Histopathological examination revealed four cases of inflammation (three cases of diverticulitis and one case of intussusception), while the two cases of bands were normal diverticulae. There was no report of any heterotopic gastric mucosa particularly in the case that had ulcer surgery. No other pathology commonly identified with Meckel's diverticulum was recorded. The cases are illustrated in Table 1.
The complications of Meckel's diverticulum often present as acute surgical abdomen, and because it is rarely considered in the pre-operative diagnosis of this condition, it is frequently missed and the result may often be fatal even with advanced investigative facilities.2,5,7,9 This finding was also confirmed in our series where no pre-operative diagnosis implicating Meckel's diverticulum was made, although no case of fatality was reported.
The mean age of 33.0 years in our series is in agreement with the reports of other workers that most complications of Meckel's diverticulum occur before the age of 40 years.2 This is supportive of the view that asympto-matic cases of Meckel's diverticulum seen in the paediatric age group should be excised.5 This was done in our series for the incidental finding in a 15-year-old boy.
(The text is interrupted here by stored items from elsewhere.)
import Mathlib
import Summits.Ventures.PercRepro.TriangleCapVertexDeletion
import Summits.Ventures.PercRepro.TriangleCapBipartiteThree
import Summits.Ventures.PercRepro.TriangleCapDenseStabilityEight

/-!
# PercRepro — THREE BELOW THE DIAGONAL BY DELETING A PENDANT OR ISOLATED VERTEX (p3, gen 38; part 113)

A vertex `z` of degree `≤ 1` reduces the `r = 3` bound at `k` to the `r = 1` bound at `k − 1`
(`dense_stability_eight`, gen 35): with `D′ = D − z`, `Σ_D d² = Σ_{D′} d² + 2 d′(x) + 2` for a pendant `z` at `x`
(`sum_deg_sq_del`), `Σ_{D′} d² ≤ m′ k′ − (k′ − 2)` with `m′ = m − 1`, `k′ = k − 1`, and `d′(x) ≤ k − 3` (a vertex
adjacent to all others makes `2m ≤ 3 (k − 1)`, `two_mul_card_edges_le_of_dominating`), so
`Σ_D d² ≤ mk − m ≤ mk − 3 (k − 4)` exactly when `m ≥ 3k − 12`; an isolated `z` gives `Σ_D d² ≤ m (k − 1) − (k − 3)`.
When `D′` is complete bipartite spanning, `D` itself is bipartite spanning with `|X| − 1` (pendant) resp. `|A|`
(isolated) missing cross pairs — at least three by the hypothesis on `D`, resp. by choosing the larger side —
and `bipartite_stability_three` (gen 36) applies.  **`stability_three_of_pendant`** (`K₄⁻`-free, `k ≥ 9`,
`2m ≥ 6k − 24`, not bipartite spanning with `≤ 2` missing pairs, a vertex of degree `1`) and
**`stability_three_of_isolated`** (no bipartiteness hypothesis needed) ⇒ `Σ_v d(v)² + 3 (k − 4) ≤ m k`.
Axioms: standard.
-/

namespace PercRepro

namespace TriangleCap

namespace C047

open Finset

variable {V : Type*} [Fintype V] [DecidableEq V]

/-- A vertex adjacent to every other vertex of a `K₄⁻`-free graph forces `2m ≤ 3 (k − 1)`. -/
theorem two_mul_card_edges_le_of_dominating (D : SimpleGraph V) [DecidableRel D.Adj] (hK : K4mFree D) {x : V}
    (hx : deg D x + 1 = Fintype.card V) : 2 * D.edgeFinset.card ≤ 3 * (Fintype.card V - 1) := by
  have hall : ∀ y, y ≠ x → D.Adj x y := by
    intro y hy
    have hsub : univ.filter (fun w => D.Adj x w) ⊆ univ.erase x := by
      intro w hw
      rw [mem_filter] at hw
      rw [mem_erase]
      exact ⟨hw.2.ne.symm, mem_univ w⟩
    have hcard : (univ.erase x).card ≤ (univ.filter (fun w => D.Adj x w)).card := by
      rw [card_erase_of_mem (mem_univ x), card_univ]
      unfold deg at hx
      omega
    have heq := eq_of_subset_of_card_le hsub hcard
    have : y ∈ univ.filter (fun w => D.Adj x w) := by rw [heq, mem_erase]; exact ⟨hy, mem_univ y⟩
    exact (mem_filter.mp this).2
  have hdeg : ∀ y, y ≠ x → deg D y ≤ 2 := by
    intro y hy
    by_contra h
    push Not at h
    unfold deg at h
    obtain ⟨a, ha, b, hb, c, hc, hab, hac, hbc⟩ := two_lt_card.mp h
    rw [mem_filter] at ha hb hc
    have key : ∀ w₁ w₂, w₁ ≠ x → w₂ ≠ x → w₁ ≠ w₂ → D.Adj y w₁ → D.Adj y w₂ → False := by
      intro w₁ w₂ h1 h2 h12 hw1 hw2
      exact not_adj_both D hK (hall y hy) (hall w₁ h1) hw1 h12 (hall w₂ h2) hw2
    by_cases hax : a = x
    · subst hax
      exact key b c (Ne.symm hab) (Ne.symm hac) hbc hb.2 hc.2
    · by_cases hbx : b = x
      · subst hbx
        exact key a c hax (Ne.symm hbc) hac ha.2 hc.2
      · exact key a b hax hbx hab ha.2 hb.2
  have hsum := sum_deg_eq D
  rw [← add_sum_erase univ (deg D) (mem_univ x)] at hsum
  have hle : ∑ y ∈ univ.erase x, deg D y ≤ ∑ _y ∈ univ.erase x, 2 :=
    sum_le_sum (fun y hy => hdeg y (mem_erase.mp hy).1)
  rw [sum_const, card_erase_of_mem (mem_univ x), card_univ, smul_eq_mul] at hle
  omega

omit [Fintype V] [DecidableEq V] in
/-- Membership in the image of a Finset of `{v // v ≠ z}` in `V`. -/
theorem mem_map_subtype (z : V) (A : Finset {v : V // v ≠ z}) (u : V) :
    u ∈ A.map (Function.Embedding.subtype (fun v => v ≠ z)) ↔ ∃ h : u ≠ z, ⟨u, h⟩ ∈ A := by
  rw [mem_map]
  constructor
  · rintro ⟨a, ha, rfl⟩
    exact ⟨a.2, ha⟩
  · rintro ⟨h, ha⟩
    exact ⟨⟨u, h⟩, ha, rfl⟩

omit [Fintype V] [DecidableEq V] in
/-- A complete bipartition of `D − z` transfers to `D` off `z`. -/
theorem bip_of_del (D : SimpleGraph V) [DecidableRel D.Adj] (z : V) (A : Finset {v : V // v ≠ z})
    (hA : ∀ a b, (del D z).Adj a b ↔ Xor (a ∈ A) (b ∈ A)) (X : Finset V)
    (hmemX : ∀ u, u ∈ X ↔ ∃ h : u ≠ z, ⟨u, h⟩ ∈ A) {u v : V} (hu : u ≠ z) (hv : v ≠ z) (huv : D.Adj u v) :
    (u ∈ X ↔ v ∉ X) := by
  have h := (hA ⟨u, hu⟩ ⟨v, hv⟩).mp huv
  rw [hmemX, hmemX]
  constructor
  · intro hu' hv'
    obtain ⟨hu1, hu2⟩ := hu'
    obtain ⟨hv1, hv2⟩ := hv'
    rcases h with ⟨-, h2⟩ | ⟨-, h2⟩
    · exact h2 hv2
    · exact h2 hu2
  · intro hvn
    refine ⟨hu, ?_⟩
    rcases h with ⟨h1, -⟩ | ⟨h1, h2⟩
    · exact h1
    · exact absurd ⟨hv, h1⟩ hvn

/-- The complement of a complete bipartition is one. -/
theorem bip_compl (D : SimpleGraph V) [DecidableRel D.Adj] (z : V) (A : Finset {v : V // v ≠ z})
    (hA : ∀ a b, (del D z).Adj a b ↔ Xor (a ∈ A) (b ∈ A)) :
    ∀ a b, (del D z).Adj a b ↔ Xor (a ∈ Aᶜ) (b ∈ Aᶜ) := by
  intro a b
  rw [hA a b, mem_compl, mem_compl]
  exact xor_not_not.symm

/-- **THE PENDANT REDUCTION:** `K₄⁻`-free, `k ≥ 9`, `2m ≥ 6k − 24`, not bipartite spanning with `≤ 2` missing pairs,
a vertex of degree `1` ⇒ `Σ_v d(v)² + 3 (k − 4) ≤ m k`. -/
theorem stability_three_of_pendant (D : SimpleGraph V) [DecidableRel D.Adj] (hK : K4mFree D)
    (hk : 9 ≤ Fintype.card V) (hm : 6 * Fintype.card V ≤ 2 * D.edgeFinset.card + 24)
    (hnot : ¬ ∃ A : Finset V, (∀ x y, D.Adj x y → (x ∈ A ↔ y ∉ A)) ∧ (missing D A Aᶜ).card ≤ 2)
    {z : V} (hz : deg D z = 1) :
    ∑ v, deg D v * deg D v + 3 * (Fintype.card V - 4) ≤ D.edgeFinset.card * Fintype.card V := by
  have hz' := hz
  unfold deg at hz'
  obtain ⟨x, hx⟩ := card_eq_one.mp hz'
  have hzx : D.Adj z x := by
    have : x ∈ univ.filter (fun w => D.Adj z w) := by rw [hx]; exact mem_singleton_self x
    exact (mem_filter.mp this).2
  have hnb : ∀ w, D.Adj z w → w = x := by
    intro w hw
    have : w ∈ univ.filter (fun w => D.Adj z w) := mem_filter.mpr ⟨mem_univ w, hw⟩
    rw [hx, mem_singleton] at this
    exact this
  have hxz : x ≠ z := hzx.ne.symm
  have hcard := card_del z
  have hedges := card_edges_del D z
  rw [hz] at hedges
  have hsq := sum_deg_sq_del D z
  rw [hz] at hsq
  have hsum1 : ∑ a : {v : V // v ≠ z}, (if D.Adj a.1 z then deg (del D z) a else 0) =
      deg (del D z) ⟨x, hxz⟩ := by
    rw [sum_eq_single ⟨x, hxz⟩]
    · simp only [D.adj_symm hzx, if_true]
    · intro a _ ha
      have : ¬ D.Adj a.1 z := fun h => ha (Subtype.ext (hnb a.1 (D.adj_symm h)))
      simp only [this, if_false]
    · intro h; exact absurd (mem_univ _) h
  rw [hsum1] at hsq
  have hdx := deg_del D z ⟨x, hxz⟩
  simp only [D.adj_symm hzx, if_true] at hdx
  -- `x` is not dominating
  have hxdom : deg D x + 2 ≤ Fintype.card V := by
    by_contra h
    push Not at h
    have hle : deg D x ≤ Fintype.card V - 1 := by
      unfold deg
      have hsub : univ.filter (fun w => D.Adj x w) ⊆ univ.erase x := by
        intro w hw
        rw [mem_filter] at hw
        rw [mem_erase]
        exact ⟨hw.2.ne.symm, mem_univ w⟩
      have := card_le_card hsub
      rw [card_erase_of_mem (mem_univ x), card_univ] at this
      exact this
    have hxd : deg D x + 1 = Fintype.card V := by omega
    have := two_mul_card_edges_le_of_dominating D hK hxd
    omega
  by_cases hbip : ∃ A : Finset {v : V // v ≠ z}, ∀ a b, (del D z).Adj a b ↔ Xor (a ∈ A) (b ∈ A)
  · obtain ⟨A₀, hA₀⟩ := hbip
    have hA : ∃ A : Finset {v : V // v ≠ z}, ⟨x, hxz⟩ ∈ A ∧
        ∀ a b, (del D z).Adj a b ↔ Xor (a ∈ A) (b ∈ A) := by
      by_cases hxA : (⟨x, hxz⟩ : {v : V // v ≠ z}) ∈ A₀
      · exact ⟨A₀, hxA, hA₀⟩
      · exact ⟨A₀ᶜ, mem_compl.mpr hxA, bip_compl D z A₀ hA₀⟩
    obtain ⟨A, hxA, hA⟩ := hA
    obtain ⟨X, hX⟩ : ∃ X : Finset V, X = A.map (Function.Embedding.subtype (fun v => v ≠ z)) := ⟨_, rfl⟩
    have hmemX : ∀ u, u ∈ X ↔ ∃ h : u ≠ z, ⟨u, h⟩ ∈ A := fun u => by rw [hX]; exact mem_map_subtype z A u
    have hxX : x ∈ X := (hmemX x).mpr ⟨hxz, hxA⟩
    have hzX : z ∉ X := fun h => by obtain ⟨h', -⟩ := (hmemX z).mp h; exact h' rfl
    have hbipD : ∀ u v, D.Adj u v → (u ∈ X ↔ v ∉ X) := by
      intro u v huv
      by_cases hu : u = z
      · subst hu
        have := hnb v huv
        subst this
        simp only [hzX, hxX, not_true_eq_false]
      · by_cases hv : v = z
        · subst hv
          have := hnb u (D.adj_symm huv)
          subst this
          simp only [hzX, hxX, not_false_eq_true]
        · exact bip_of_del D z A hA X hmemX hu hv huv
    have hmiss : missing D X Xᶜ = (X.erase x).map ⟨fun u => (u, z), fun _ _ h => (Prod.mk.inj h).1⟩ := by
      ext p
      unfold missing
      rw [mem_filter, mem_product, mem_compl, mem_map]
      constructor
      · rintro ⟨⟨hp1, hp2⟩, hnadj⟩
        have hp2z : p.2 = z := by
          by_contra hne
          obtain ⟨h1, hp1'⟩ := (hmemX p.1).mp hp1
          have hp2' : (⟨p.2, hne⟩ : {v : V // v ≠ z}) ∉ A := fun h' => hp2 ((hmemX p.2).mpr ⟨hne, h'⟩)
          exact hnadj ((hA ⟨p.1, h1⟩ ⟨p.2, hne⟩).mpr (Or.inl ⟨hp1', hp2'⟩))
        refine ⟨p.1, ?_, ?_⟩
        · rw [mem_erase]
          refine ⟨?_, hp1⟩
          intro hpx
          apply hnadj
          rw [hpx, hp2z]
          exact D.adj_symm hzx
        · simp only [Function.Embedding.coeFn_mk]
          exact Prod.ext rfl hp2z.symm
      · rintro ⟨u, hu, rfl⟩
        rw [mem_erase] at hu
        simp only [Function.Embedding.coeFn_mk]
        refine ⟨⟨hu.2, hzX⟩, ?_⟩
        intro h
        exact hu.1 (hnb u (D.adj_symm h))
    have hmisscard : (missing D X Xᶜ).card + 1 = X.card := by
      rw [hmiss, card_map, card_erase_of_mem hxX]
      have : 1 ≤ X.card := card_pos.mpr ⟨x, hxX⟩
      omega
    have hN : 3 ≤ (missing D X Xᶜ).card := by
      by_contra h
      exact hnot ⟨X, hbipD, by omega⟩
    exact bipartite_stability_three D X hbipD hN (by omega)
  · have h1 := dense_stability_eight (del D z) (k4mFree_del D hK z) (by omega) (by omega) hbip
    obtain ⟨k', hk'⟩ : ∃ k', Fintype.card {v : V // v ≠ z} = k' := ⟨_, rfl⟩
    obtain ⟨m', hm'⟩ : ∃ m', (del D z).edgeFinset.card = m' := ⟨_, rfl⟩
    obtain ⟨d', hd'⟩ : ∃ d', deg (del D z) ⟨x, hxz⟩ = d' := ⟨_, rfl⟩
    rw [hk', hm'] at h1
    rw [hk'] at hcard
    rw [hm'] at hedges
    rw [hd'] at hsq hdx
    have hkV : Fintype.card V = k' + 1 := by omega
    have hmD : D.edgeFinset.card = m' + 1 := by omega
    rw [hkV, hmD, hsq]
    have e1 : k' + 1 - 4 = k' - 3 := by omega
    have e2 : k' - 2 = k' - 3 + 1 := by omega
    rw [e1]
    rw [e2] at h1
    have hd : d' + 1 ≤ k' - 1 := by omega
    have hk3 : 3 ≤ k' := by omega
    obtain ⟨k'', hk''⟩ : ∃ k'', k' = k'' + 3 := ⟨k' - 3, by omega⟩
    subst hk''
    have e3 : k'' + 3 - 3 = k'' := by omega
    have e4 : k'' + 3 - 1 = k'' + 2 := by omega
    rw [e3] at h1 ⊢
    rw [e4] at hd
    nlinarith

/-- **THE ISOLATED-VERTEX REDUCTION:** `K₄⁻`-free, `k ≥ 9`, `2m ≥ 6k − 24`, an isolated vertex ⇒
`Σ_v d(v)² + 3 (k − 4) ≤ m k` (no bipartiteness hypothesis is needed: a complete bipartite `D − z` gives `D` at least
three missing pairs on the larger side). -/
theorem stability_three_of_isolated (D : SimpleGraph V) [DecidableRel D.Adj] (hK : K4mFree D)
    (hk : 9 ≤ Fintype.card V) (hm : 6 * Fintype.card V ≤ 2 * D.edgeFinset.card + 24)
    {z : V} (hz : deg D z = 0) :
    ∑ v, deg D v * deg D v + 3 * (Fintype.card V - 4) ≤ D.edgeFinset.card * Fintype.card V := by
  have hnb : ∀ w, ¬ D.Adj z w := by
    intro w hw
    unfold deg at hz
    rw [card_eq_zero, filter_eq_empty_iff] at hz
    exact hz (mem_univ w) hw
  have hcard := card_del z
  have hedges := card_edges_del D z
  rw [hz, add_zero] at hedges
  have hsq := sum_deg_sq_del D z
  rw [hz] at hsq
  have hsum1 : ∑ a : {v : V // v ≠ z}, (if D.Adj a.1 z then deg (del D z) a else 0) = 0 := by
    apply sum_eq_zero
    intro a _
    have : ¬ D.Adj a.1 z := fun h => hnb a.1 (D.adj_symm h)
    simp only [this, if_false]
  rw [hsum1] at hsq
  by_cases hbip : ∃ A : Finset {v : V // v ≠ z}, ∀ a b, (del D z).Adj a b ↔ Xor (a ∈ A) (b ∈ A)
  · obtain ⟨A₀, hA₀⟩ := hbip
    have hA : ∃ A : Finset {v : V // v ≠ z}, 3 ≤ A.card ∧ ∀ a b, (del D z).Adj a b ↔ Xor (a ∈ A) (b ∈ A) := by
      by_cases h3 : 3 ≤ A₀.card
      · exact ⟨A₀, h3, hA₀⟩
      · refine ⟨A₀ᶜ, ?_, bip_compl D z A₀ hA₀⟩
        rw [card_compl]; omega
    obtain ⟨A, hA3, hA⟩ := hA
    obtain ⟨X, hX⟩ : ∃ X : Finset V, X = A.map (Function.Embedding.subtype (fun v => v ≠ z)) := ⟨_, rfl⟩
    have hmemX : ∀ u, u ∈ X ↔ ∃ h : u ≠ z, ⟨u, h⟩ ∈ A := fun u => by rw [hX]; exact mem_map_subtype z A u
    have hzX : z ∉ X := fun h => by obtain ⟨h', -⟩ := (hmemX z).mp h; exact h' rfl
    have hbipD : ∀ u v, D.Adj u v → (u ∈ X ↔ v ∉ X) := by
      intro u v huv
      by_cases hu : u = z
      · subst hu; exact absurd huv (hnb v)
      · by_cases hv : v = z
        · subst hv; exact absurd (D.adj_symm huv) (hnb u)
        · exact bip_of_del D z A hA X hmemX hu hv huv
    have hmiss : X.map ⟨fun u => (u, z), fun _ _ h => (Prod.mk.inj h).1⟩ ⊆ missing D X Xᶜ := by
      intro p hp
      rw [mem_map] at hp
      obtain ⟨u, hu, rfl⟩ := hp
      unfold missing
      rw [mem_filter, mem_product, mem_compl]
      simp only [Function.Embedding.coeFn_mk]
      exact ⟨⟨hu, hzX⟩, fun h => hnb u (D.adj_symm h)⟩
    have hN : 3 ≤ (missing D X Xᶜ).card := by
      have := card_le_card hmiss
      rw [card_map] at this
      have hXc : X.card = A.card := by rw [hX, card_map]
      omega
    exact bipartite_stability_three D X hbipD hN (by omega)
  · have h1 := dense_stability_eight (del D z) (k4mFree_del D hK z) (by omega) (by omega) hbip
    obtain ⟨k', hk'⟩ : ∃ k', Fintype.card {v : V // v ≠ z} = k' := ⟨_, rfl⟩
    rw [hk'] at h1
    rw [hk'] at hcard
    have hkV : Fintype.card V = k' + 1 := by omega
    rw [hkV, hsq, ← hedges]
    have e1 : k' + 1 - 4 = k' - 3 := by omega
    rw [e1]
    obtain ⟨k'', hk''⟩ : ∃ k'', k' = k'' + 3 := ⟨k' - 3, by omega⟩
    subst hk''
    have e3 : k'' + 3 - 3 = k'' := by omega
    have e4 : k'' + 3 - 2 = k'' + 1 := by omega
    rw [e3]
    rw [e4] at h1
    nlinarith

end C047

end TriangleCap

end PercRepro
Of the six cases of complicated Meckel's diverticulum in our series, four cases were due to inflammation that was misdiagnosed as appendicitis or appendix mass. This finding further stresses the need to search for Meckel's diverticulum in cases diagnosed as acute appendicitis but with grossly normal-looking appendix.10,11
The histology reports of our specimen in this series did not reveal any heterotopic gastric mucosa even in the incidental finding, which was a case of complicated duodenal ulcer (Figure 1). Other known complications of Meckel's diverticulum such as peritonitis from perforated diverticulitis, umbilical fistula or tumours were not recorded.1,2,4,6,7
All cases that had classical appendicectomy incisions through which the diverticulum was excised had appendicectomy in addition, so as not to create any diagnostic problem in future if features of appendicitis are encoun-tered in the same patient.
No case of mortality was recorded, which may be due to prompt surgical intervention.
Being a retrospective study, the one case of incidental finding at surgery may not be representative enough, a prospective study is necessary to give a more reliable prevalence rate in our environment.